There is a tremendous amount of customization that can be done with PyPlot graphs. Two important style customizations involve the marker and line. The marker is the point that is plotted, and the line is the connection between points. See the PyPlot marker style reference and line style reference.

5.3.1 Marker

The most important customizations is the marker, but we can additionally set the colors and size:

x = [1, 2, 3, 4]
y = [2, 4, 3, 5]

plt.plot( x, y, 
          marker='o',
          markeredgecolor='red', 
          markerfacecolor='orange',
          markersize=10
         )
plt.show()

Some additional marker types include:

Marker Type Marker Code Appearance
Point '.' ·
Plus '+' +
X 'x' ×
Circle 'o'
Square 's'
Pentagon 'p'
Hexagon 'h'
Diamond 'D'
None '' (no mark)

5.3.2 Line

The main line customizations include which type of line, and what color to draw it with.

x = [1, 2, 3, 4]
y = [2, 4, 3, 5]

plt.plot( x, y, 
          linestyle='-.', 
          color='purple'
        )
plt.show()

Some additional line styles include:

Line Type Line Code Appearance
Solid '-' ─────
Dashed '--' ─ ─ ─ ─
Dashdot '-.' ─ · ─ ·
Dotted ':' · · · ·
None '' (no line)

5.3.3 Marker and Line Shortcuts

It is best to write out the explicit attributes you are customizing, but there are some nice shortcuts for convenience. Plot red point markers with dotted line using:

x = [1, 2, 3, 4]
y = [2, 4, 3, 5]

plt.plot(x, y, 'r.:')    # Red, point marker, dotted line
plt.show()

plt.plot(x, y, 'ks--')   # Black, square marker, dashed line 
plt.show()

The matplotlib documentation offers several nice cheat-sheets that can be printed.

5.4 Graphing Arrays

Given a 2-D array of data, PyPlot treates each column as a series.

5.5 Comparing Populations

Exercises

  1. Graph the following data set as a scatter plot. On the same plot, draw an approximate best fit line to the data (this is an estimate).

    x 0 1 2 3 4 5 6 7 8 9
    y 12.5 13.1 13.2 13.2 13.8 14.1 15 14.8 14.9 15.1
  2. Recreate the following graphs as closely as you can:

Graph Graph
Graph Graph

  1. Perform a reflex test (or use previous data). Have one person place their hand at the edge of a table with their fingers out. A second person holds a ruler just above the first person’s finger tips and lets go at a random time.

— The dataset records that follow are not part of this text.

/-
Copyright: the b2b-balaban cell (near-miss cell 7), T⁴-continuum fan-out; row NE7b ROUND-2 swarm, seat
t4-ne7b-formalise-leaf-03 (gen 2) (row S12 «ASSEMBLY», sub-row S12e «THE MULTIPLICITY SOCKET END» of
`t4/b2b-balaban-t4-ne7b-p1/LEAVES-NE7b.md`, ruling R-OWNER-22-24 (2); node A12-I.M of the typer's
`t4/formal/NE7b/DAG.md`).  Released under the licence of the surrounding project.
-/
import Summits.QuantumFields.BalabanUV.T4Continuum.Support.HistoryAssemblyMult
import Summits.QuantumFields.BalabanUV.T4Continuum.Support.HistoryAssemblyRealiseLE
import Summits.QuantumFields.BalabanUV.T4Continuum.Support.HistoryGenAdm

/-!
# History assembly, MULTIPLICITY-KEYED: the physical members of realised pedigrees and their tree slots

Summits-side support file of the T⁴-continuum cell (rung (B)+1 on a FINITE torus only; NOT infinite volume, NOT the
mass gap, NOT the Clay statement; NOT a proof of the spine estimate NE7b).  Sub-row S12e «THE MULTIPLICITY SOCKET END»
(R-OWNER-22-24 (2)) of row S12, node A12-I.M of the typer's `t4/formal/NE7b/DAG.md`: the instantiation of the generic
multiplicity-keyed layer `HistoryAssemblyMult` (abstract key `ω`, `gmem`, `gslot`) for terms read as REALISED PEDIGREES
(`HistoryAssemblyRealiseLE.RealisedReading`, reading map `ped`∕`cellP`∕`liveC`∕`cellOf`).  [folklore] finite bookkeeping
over the cell's own carriers; nothing printed asserted, no `[cite:]` tag, no `Prop`-valued fact minted (trigger c1).

WHY NAME-FREE.  The named member `(cellOf K τ c, (ped K τ).genT c) : γ × Gen (Lab α π)` carries the pedigree's
component and part NAMES in its tags (`HistoryGen.Tag`); two terms containing the SAME physical live component but
naming it differently are two named members.  Row S6g′'s count is of PHYSICAL placed genealogies; so the fine key of
the multiplicity-keyed assembly is the name-free member.

WHAT.  §1 **`geoOf K τ c := (cellOf K τ c, (ped K τ).toPGen (cellP K τ) c)`** — the PHYSICAL live member: root cell
and leaf-09's census carrier `PGen` with (anchor, region) payloads, exactly the object `RealisedReading.real` realises;
**`gmemOf K τ`** (its image over the live components), the slot **`gslotP (x, g) := ⟨g.rootStep, x, g.toGen⟩`** and
**`bslotOf_eq_gslotP`**: it IS the named member's tree slot `HistorySocketTH.bslotOf Prod.fst` under the reading's
renewal-dating convention (leaf-09's `rootStep_toPGen` + `shape_genT_eq_toGen`); hence the two compatibilities of the
generic layer, **`image_gslotP_gmemOf`** (slot family of the physical family = `bstrOf`) and **`injOn_gslotP_gmemOf`**
(from distinct root cells).  §2 **`goccOf`** = `HistoryAssemblyMult.gocc` for this key — THE DISTINCT PHYSICAL
GENEALOGIES OF BAD TERMS AT A TREE SLOT, the set row S6g′'s INSTANCE bounds (`mem_goccOf`).  §3 the kernel's
per-physical-member price **`supPrice`**: the MAXIMUM over the finitely many realisers `(τ, c)` of a physical member of
an abstract named price `pr K (cellOf K τ c, (ped K τ).genT c)` (no tag-invariance lemma is needed);
`pr_le_supPrice`, `exists_realiser_eq_supPrice`, **`prod_memOf_le_prod_supPrice`** (the per-term price over the named
members dominates by the product of `supPrice` over the physical family) and **`hocc_of_bound`** (the generic
per-occupant binder of `HistoryAssemblyMult.hF_of_multReading` from a per-realiser bound
`#goccOf (slot) · pr ≤ priceT`).

HONEST DEPENDENCY (cell): continuum YM on T⁴ ⇐ BetaPertH ∧ nine spine estimates (0/9 proved); BetaPertH ⇐ (D1) ∧ (D4)
∧ CAP+tail.  Nothing of H3 ∕ (B) ∕ BetaPertH is discharged here; NE7b is NOT proved; no date.
-/

open Finset
open Literature.MathematicalPhysics.QuantumFieldTheory.Balaban1983to89
open Literature.MathematicalPhysics.QuantumFieldTheory.Balaban1983to89.B13ScaleTransfer
open T4PersistenceDictionary T4PersistentHistoryCount T4BankedInduction T4PrintedShapeBanking
open T4LiveClassFibration T4LiveStructureGas T4BranchingRecordsGas T4TaggedShapeBanking T4PartnerMultiplicity
open Summit.QuantumFields.BalabanUV.T4Continuum.LateMergers
open Summit.QuantumFields.BalabanUV.T4Continuum.HistorySocketTH
open Summit.QuantumFields.BalabanUV.T4Continuum.HistoryAssemblyTerms
open Summit.QuantumFields.BalabanUV.T4Continuum.HistoryAssemblyTermsLE
open Summit.QuantumFields.BalabanUV.T4Continuum.HistoryAssemblyPedigree
open Summit.QuantumFields.BalabanUV.T4Continuum.HistoryAdmissible
open Summit.QuantumFields.BalabanUV.T4Continuum.HistoryGen
open Summit.QuantumFields.BalabanUV.T4Continuum.HistoryAssemblyMult
import Summits.RiemannHypothesis.RiemannHypothesis.Theorems.Splittings.ScrewNullCombUniqueness
import Summits.RiemannHypothesis.RiemannHypothesis.Theorems.Splittings.ScrewNullCombExpansion

/-!
# Splittings — SCREW NULL COMBINATIONS IV: coefficients on and right of the critical line vanish

Cell rh-split (brief sha16 f79c5f09d8bcb036), seat rh-split-typer-2 g3 (prover; own initiative on the cross/screw column,
announced HOME/STATUS.md 01:50Z): residual **R2** of target T2 (`ETAIL ⟺ FOZ`) of `cards/SPLIT-screw-bridge.md` §8/§9.  The seat
rh-split-screw-bridge g4 re-expressed R2 («FOZ ⟹ the screw Gram matrices are eventually nonsingular») as «FOZ ⟹ NNC»,
NNC = «no non-zero finite real combination `t ↦ Σ_{j<n} z_j G_g(t, log(j+2))` of kernel sections vanishes at every node
`log(i+2)`» (`Splittings/ScrewBridgeRigidity.lean`, `inertiaOfFoz_iff_foz_imp_nnc`).  This file is part IV of VI, step (iii):
`coeff_eq_zero_of_tendsto_zeros` — for an absolutely summable coefficient family `a` on the non-trivial zeros and finitely many
off-line zeros, `Σ_ρ a(ρ)e^{(ρ−½)t} − A₀ → 0` forces `a(ρ) = 0` whenever `Re ρ ≥ ½`: the finitely many growing terms form a
bounded exponential sum (part I `coeff_eq_zero_of_bounded`), the finitely many decaying ones tend to `0`, and the on-line part is
an absolutely convergent almost-periodic sum with the distinct frequencies `Im ρ` (part I `const_eq_zero_of_tendsto`,
`coeff_eq_zero_of_tendsto`).  [folklore].

HONEST LABEL: an RH-free theorem about Suzuki's screw kernel GIVEN finitely many off-line zeros; it discharges the residual
R2 of a CONDITIONAL bridge (cell rh-split: «SPLITTING SEARCH over kernel-typed RH-EQUIVALENCES; a splitting A ∧ B ⟹ RH is
CONDITIONAL bookkeeping unless A and B are both proved») and nothing here bears on the truth of RH.
-/

set_option linter.dupNamespace false

noncomputable section

namespace Summit.RiemannHypothesis.RiemannHypothesis.Theorems.Splittings.ScrewNullComb


open Filter Topology Complex Finset
open Literature.NumberTheory.LFunctions

/-- On the critical line `ρ − ½ = i·Im ρ`. [folklore] -/
theorem sub_half_eq_im_mul_I {ρ : ℂ} (h : ρ.re = 1 / 2) : ρ - 1 / 2 = (ρ.im : ℂ) * I :=
  Complex.ext (by simp [h]) (by simp)

/-- Norm of `e^{(ρ−½)t}`: `e^{(Re ρ − ½)t}`. [folklore] -/
theorem norm_exp_sub_half_mul (ρ : ℂ) (t : ℝ) :
    ‖Complex.exp ((ρ - 1 / 2) * t)‖ = Real.exp ((ρ.re - 1 / 2) * t) := by
  rw [Complex.norm_exp]; congr 1; simp

/-- **Step (iii).** Let `a : {non-trivial zeros} → ℂ` be absolutely summable and suppose only finitely many non-trivial
zeros lie off the critical line.  If `Σ_ρ a(ρ) e^{(ρ−½)t} − A₀ → 0` as `t → +∞` for some constant `A₀`, then `a(ρ) = 0`
for every zero with `Re ρ ≥ ½`: the finitely many growing terms by `coeff_eq_zero_of_bounded`, then (after `A₀ = 0` by
`const_eq_zero_of_tendsto`) the almost-periodic on-line part by `coeff_eq_zero_of_tendsto`; the finitely many decaying
terms (`Re ρ < ½`) tend to zero and play no role. [folklore] -/
theorem coeff_eq_zero_of_tendsto_zeros (a : ZetaZeros.riemannZetaNontrivialZeros → ℂ)
    (ha : Summable fun ρ ↦ ‖a ρ‖)
    (hO : Set.Finite {ρ : ZetaZeros.riemannZetaNontrivialZeros | (ρ : ℂ).re ≠ 1 / 2}) (A₀ : ℂ)
    (h : Tendsto (fun t : ℝ ↦ (∑' ρ : ZetaZeros.riemannZetaNontrivialZeros,
        a ρ * Complex.exp (((ρ : ℂ) - 1 / 2) * t)) - A₀) atTop (𝓝 0)) :
    (∀ ρ : ZetaZeros.riemannZetaNontrivialZeros, 1 / 2 < (ρ : ℂ).re → a ρ = 0) ∧
      (∀ ρ : ZetaZeros.riemannZetaNontrivialZeros, (ρ : ℂ).re = 1 / 2 → a ρ = 0) := by
  classical
  set O : Finset ZetaZeros.riemannZetaNontrivialZeros := hO.toFinset with hOdef
  have hOmem : ∀ ρ, ρ ∈ O ↔ (ρ : ℂ).re ≠ 1 / 2 := fun ρ ↦ by
    rw [hOdef, Set.Finite.mem_toFinset]; rfl
  -- pointwise summability of the exponential family
  have hS : ∀ t : ℝ, Summable fun ρ : ZetaZeros.riemannZetaNontrivialZeros ↦
      a ρ * Complex.exp (((ρ : ℂ) - 1 / 2) * t) := fun t ↦ by
    refine Summable.of_norm_bounded (ha.mul_right (Real.exp (|t| / 2))) fun ρ ↦ ?_
    rw [norm_mul]
    exact mul_le_mul_of_nonneg_left (norm_exp_mul_le (abs_re_sub_half_le ρ) t) (norm_nonneg _)
  -- the on-line part `G₀`, the growing part `E`, the decaying part `D`
  set G₀ : ℝ → ℂ := fun t ↦ ∑' ρ : {ρ // ρ ∉ O}, a ρ * Complex.exp ((((ρ : ZetaZeros.riemannZetaNontrivialZeros) : ℂ).im : ℂ) * I * t)
    with hG₀
  set Op : Finset ZetaZeros.riemannZetaNontrivialZeros := O.filter fun ρ ↦ 1 / 2 < (ρ : ℂ).re with hOp
  set Om : Finset ZetaZeros.riemannZetaNontrivialZeros := O.filter fun ρ ↦ ¬ 1 / 2 < (ρ : ℂ).re with hOm
  set E : ℝ → ℂ := fun t ↦ ∑ ρ ∈ Op, a ρ * Complex.exp (((ρ : ℂ) - 1 / 2) * t) with hE
  set D : ℝ → ℂ := fun t ↦ ∑ ρ ∈ Om, a ρ * Complex.exp (((ρ : ℂ) - 1 / 2) * t) with hD
  have hsplit : ∀ t : ℝ, ∑' ρ : ZetaZeros.riemannZetaNontrivialZeros, a ρ * Complex.exp (((ρ : ℂ) - 1 / 2) * t)
      = E t + D t + G₀ t := by
    intro t
    rw [← (hS t).sum_add_tsum_subtype_compl O, ← Finset.sum_filter_add_sum_filter_not O (fun ρ ↦ 1 / 2 < (ρ : ℂ).re)]
    congr 1
    refine tsum_congr fun ρ ↦ ?_
    have hre : ((ρ : ZetaZeros.riemannZetaNontrivialZeros) : ℂ).re = 1 / 2 := by
      have := ρ.2; rw [hOmem] at this; push Not at this; exact this
    rw [sub_half_eq_im_mul_I hre]
  -- `D → 0`
  have hD0 : Tendsto D atTop (𝓝 0) := by
    rw [hD, show (0 : ℂ) = ∑ ρ ∈ Om, 0 by simp]
    refine tendsto_finsetSum _ fun ρ hρ ↦ ?_
    have hρ' := Finset.mem_filter.1 hρ
    have hne : (ρ : ℂ).re ≠ 1 / 2 := (hOmem ρ).1 hρ'.1
    have hlt : (ρ : ℂ).re - 1 / 2 < 0 := by
      have := lt_of_le_of_ne (not_lt.1 hρ'.2) hne
      linarith
    rw [tendsto_zero_iff_norm_tendsto_zero]
    have e : (fun t : ℝ ↦ ‖a ρ * Complex.exp (((ρ : ℂ) - 1 / 2) * t)‖) =
        fun t ↦ ‖a ρ‖ * Real.exp (((ρ : ℂ).re - 1 / 2) * t) := by
      funext t; rw [norm_mul, norm_exp_sub_half_mul]
    rw [e]
    have h1 : Tendsto (fun t : ℝ ↦ ((ρ : ℂ).re - 1 / 2) * t) atTop atBot :=
      tendsto_id.const_mul_atTop_of_neg hlt
    simpa using (Real.tendsto_exp_atBot.comp h1).const_mul ‖a ρ‖
  -- `G₀` is bounded
  have haO : Summable fun ρ : {ρ // ρ ∉ O} ↦ ‖a ρ‖ := ha.subtype _
  have hG₀b : ∀ t : ℝ, ‖G₀ t‖ ≤ ∑' ρ : {ρ // ρ ∉ O}, ‖a ρ‖ := by
    intro t
    have hs : Summable fun ρ : {ρ // ρ ∉ O} ↦
        ‖a ρ * Complex.exp ((((ρ : ZetaZeros.riemannZetaNontrivialZeros) : ℂ).im : ℂ) * I * t)‖ :=
      haO.congr fun ρ ↦ by rw [norm_mul, norm_exp_ofReal_mul_I_mul, mul_one]
    refine (norm_tsum_le_tsum_norm hs).trans (le_of_eq (tsum_congr fun ρ ↦ ?_))
    rw [norm_mul, norm_exp_ofReal_mul_I_mul, mul_one]
  -- `E` is eventually bounded, hence zero by `coeff_eq_zero_of_bounded`
  have hEb : ∃ M T₀ : ℝ, ∀ t ≥ T₀, ‖E t‖ ≤ M := by
    have h1 : ∀ᶠ t : ℝ in atTop, ‖(∑' ρ : ZetaZeros.riemannZetaNontrivialZeros,
        a ρ * Complex.exp (((ρ : ℂ) - 1 / 2) * t)) - A₀‖ ≤ 1 := by
      have := (tendsto_zero_iff_norm_tendsto_zero.1 h)
      exact (this.eventually (ge_mem_nhds (by norm_num : (0 : ℝ) < 1)))
    have h2 : ∀ᶠ t : ℝ in atTop, ‖D t‖ ≤ 1 :=
      (tendsto_zero_iff_norm_tendsto_zero.1 hD0).eventually (ge_mem_nhds (by norm_num : (0 : ℝ) < 1))
    obtain ⟨T₀, hT₀⟩ := (h1.and h2).exists_forall_of_atTop
    refine ⟨1 + ‖A₀‖ + (∑' ρ : {ρ // ρ ∉ O}, ‖a ρ‖) + 1, T₀, fun t ht ↦ ?_⟩
    obtain ⟨h1t, h2t⟩ := hT₀ t ht
    have e : E t = ((∑' ρ : ZetaZeros.riemannZetaNontrivialZeros,
        a ρ * Complex.exp (((ρ : ℂ) - 1 / 2) * t)) - A₀) + A₀ - D t - G₀ t := by
      rw [hsplit t]; ring
    rw [e]
    calc ‖(∑' ρ : ZetaZeros.riemannZetaNontrivialZeros, a ρ * Complex.exp (((ρ : ℂ) - 1 / 2) * t)) - A₀ + A₀ - D t - G₀ t‖
        ≤ ‖(∑' ρ : ZetaZeros.riemannZetaNontrivialZeros, a ρ * Complex.exp (((ρ : ℂ) - 1 / 2) * t)) - A₀‖ + ‖A₀‖ + ‖D t‖ + ‖G₀ t‖ := by
          have := norm_sub_le ((∑' ρ : ZetaZeros.riemannZetaNontrivialZeros, a ρ * Complex.exp (((ρ : ℂ) - 1 / 2) * t)) - A₀ + A₀ - D t) (G₀ t)
          have := norm_sub_le ((∑' ρ : ZetaZeros.riemannZetaNontrivialZeros, a ρ * Complex.exp (((ρ : ℂ) - 1 / 2) * t)) - A₀ + A₀) (D t)
          have := norm_add_le ((∑' ρ : ZetaZeros.riemannZetaNontrivialZeros, a ρ * Complex.exp (((ρ : ℂ) - 1 / 2) * t)) - A₀) A₀
          linarith
      _ ≤ 1 + ‖A₀‖ + (∑' ρ : {ρ // ρ ∉ O}, ‖a ρ‖) + 1 := by linarith [hG₀b t]
  -- transport `E` to an exponent-indexed sum
  set c : ℂ → ℂ := fun x ↦ if hx : x + 1 / 2 ∈ ZetaZeros.riemannZetaNontrivialZeros then a ⟨x + 1 / 2, hx⟩ else 0 with hc
  have hcval : ∀ ρ : ZetaZeros.riemannZetaNontrivialZeros, c ((ρ : ℂ) - 1 / 2) = a ρ := by
    intro ρ
    have hx : (ρ : ℂ) - 1 / 2 + 1 / 2 ∈ ZetaZeros.riemannZetaNontrivialZeros := by rw [sub_add_cancel]; exact ρ.2
    have e : (⟨(ρ : ℂ) - 1 / 2 + 1 / 2, hx⟩ : ZetaZeros.riemannZetaNontrivialZeros) = ρ := Subtype.ext (by simp)
    simp only [hc, dif_pos hx, e]
  set s : Finset ℂ := Op.image (fun ρ : ZetaZeros.riemannZetaNontrivialZeros ↦ (ρ : ℂ) - 1 / 2) with hs
  have hinj : Set.InjOn (fun ρ : ZetaZeros.riemannZetaNontrivialZeros ↦ (ρ : ℂ) - 1 / 2) ↑Op :=
    fun ρ₁ _ ρ₂ _ hρ ↦ Subtype.ext (sub_left_injective hρ)
  have hEs : ∀ t : ℝ, ∑ x ∈ s, c x * Complex.exp (x * t) = E t := by
    intro t
    rw [hs, Finset.sum_image hinj]
    exact Finset.sum_congr rfl fun ρ _ ↦ by rw [hcval]
  have hspos : ∀ x ∈ s, 0 < x.re := by
    intro x hx
    rw [hs, Finset.mem_image] at hx
    obtain ⟨ρ, hρ, rfl⟩ := hx
    have := (Finset.mem_filter.1 hρ).2
    simp only [sub_re]
    norm_num at this ⊢
    linarith
  have hEb' : ∃ M T₀ : ℝ, ∀ t ≥ T₀, ‖∑ x ∈ s, c x * Complex.exp (x * t)‖ ≤ M := by
    obtain ⟨M, T₀, hM⟩ := hEb; exact ⟨M, T₀, fun t ht ↦ by rw [hEs]; exact hM t ht⟩
  have hczero := coeff_eq_zero_of_bounded s c hspos hEb'
  have hgrow : ∀ ρ : ZetaZeros.riemannZetaNontrivialZeros, 1 / 2 < (ρ : ℂ).re → a ρ = 0 := by
    intro ρ hρ
    have hρO : ρ ∈ Op := Finset.mem_filter.2 ⟨(hOmem ρ).2 (by linarith), hρ⟩
    have := hczero ((ρ : ℂ) - 1 / 2) (by rw [hs]; exact Finset.mem_image_of_mem _ hρO)
    rwa [hcval] at this
  refine ⟨hgrow, ?_⟩
  -- `E ≡ 0`, so `-A₀ + G₀ → 0`
  have hE0 : ∀ t, E t = 0 := fun t ↦ Finset.sum_eq_zero fun ρ hρ ↦ by
    rw [hgrow ρ (Finset.mem_filter.1 hρ).2, zero_mul]
  have hG : Tendsto (fun t : ℝ ↦ -A₀ + G₀ t) atTop (𝓝 0) := by
    have := h.sub hD0
    rw [sub_zero] at this
    refine this.congr fun t ↦ ?_
    rw [hsplit t, hE0 t]; ring
  have hμ : ∀ ρ : {ρ // ρ ∉ O}, a ρ ≠ 0 → ((ρ : ZetaZeros.riemannZetaNontrivialZeros) : ℂ).im ≠ 0 :=
    fun ρ _ ↦ ZetaZeros.riemannZetaNontrivialZeros.im_ne_zero ρ.1.2
  have hA₀ : -A₀ = 0 := const_eq_zero_of_tendsto (ι := {ρ // ρ ∉ O}) (c := fun ρ ↦ a ρ) haO hμ hG
  rw [hA₀] at hG
  simp only [zero_add] at hG
  have hinjμ : Function.Injective fun ρ : {ρ // ρ ∉ O} ↦ ((ρ : ZetaZeros.riemannZetaNontrivialZeros) : ℂ).im := by
    intro ρ₁ ρ₂ hρ
    have h1 : ((ρ₁ : ZetaZeros.riemannZetaNontrivialZeros) : ℂ).re = 1 / 2 := by
      have := ρ₁.2; rw [hOmem] at this; push Not at this; exact this
    have h2 : ((ρ₂ : ZetaZeros.riemannZetaNontrivialZeros) : ℂ).re = 1 / 2 := by
      have := ρ₂.2; rw [hOmem] at this; push Not at this; exact this
    exact Subtype.ext (Subtype.ext (Complex.ext (by rw [h1, h2]) hρ))
  have honline := coeff_eq_zero_of_tendsto (ι := {ρ // ρ ∉ O}) (c := fun ρ ↦ a ρ) haO hinjμ hG
  intro ρ hρ
  have hρO : ρ ∉ O := fun h' ↦ (hOmem ρ).1 h' hρ
  exact honline ⟨ρ, hρO⟩

end Summit.RiemannHypothesis.RiemannHypothesis.Theorems.Splittings.ScrewNullComb

end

Without moving their hand, the first person closes their fingers to stop the ruler. For each person,
    • Collect 12 samples of how far the ruler falls before it is caught.
    • Put the data into a NumPy array.
    • Create a histogram for each person depicting the distribution of their reflex times.
    • Create a box plot for each person depicting the distribution of their reflex times.
  2. Consider a pendulum with mass \(m\), length \(L\), and release angle \(\theta\). The period \(T\) of a pendulum is the amount of time it takes to complete one cycle of motion, swinging from one side to the other and then back again. To model the period of a pendulum, we want to determine the effect that each of the variables \(m\), \(L\), and \(\theta\) have on \(T\). We can explore this experimentally by keeping two of the variables constant while changing the third and looking for changes in \(T\).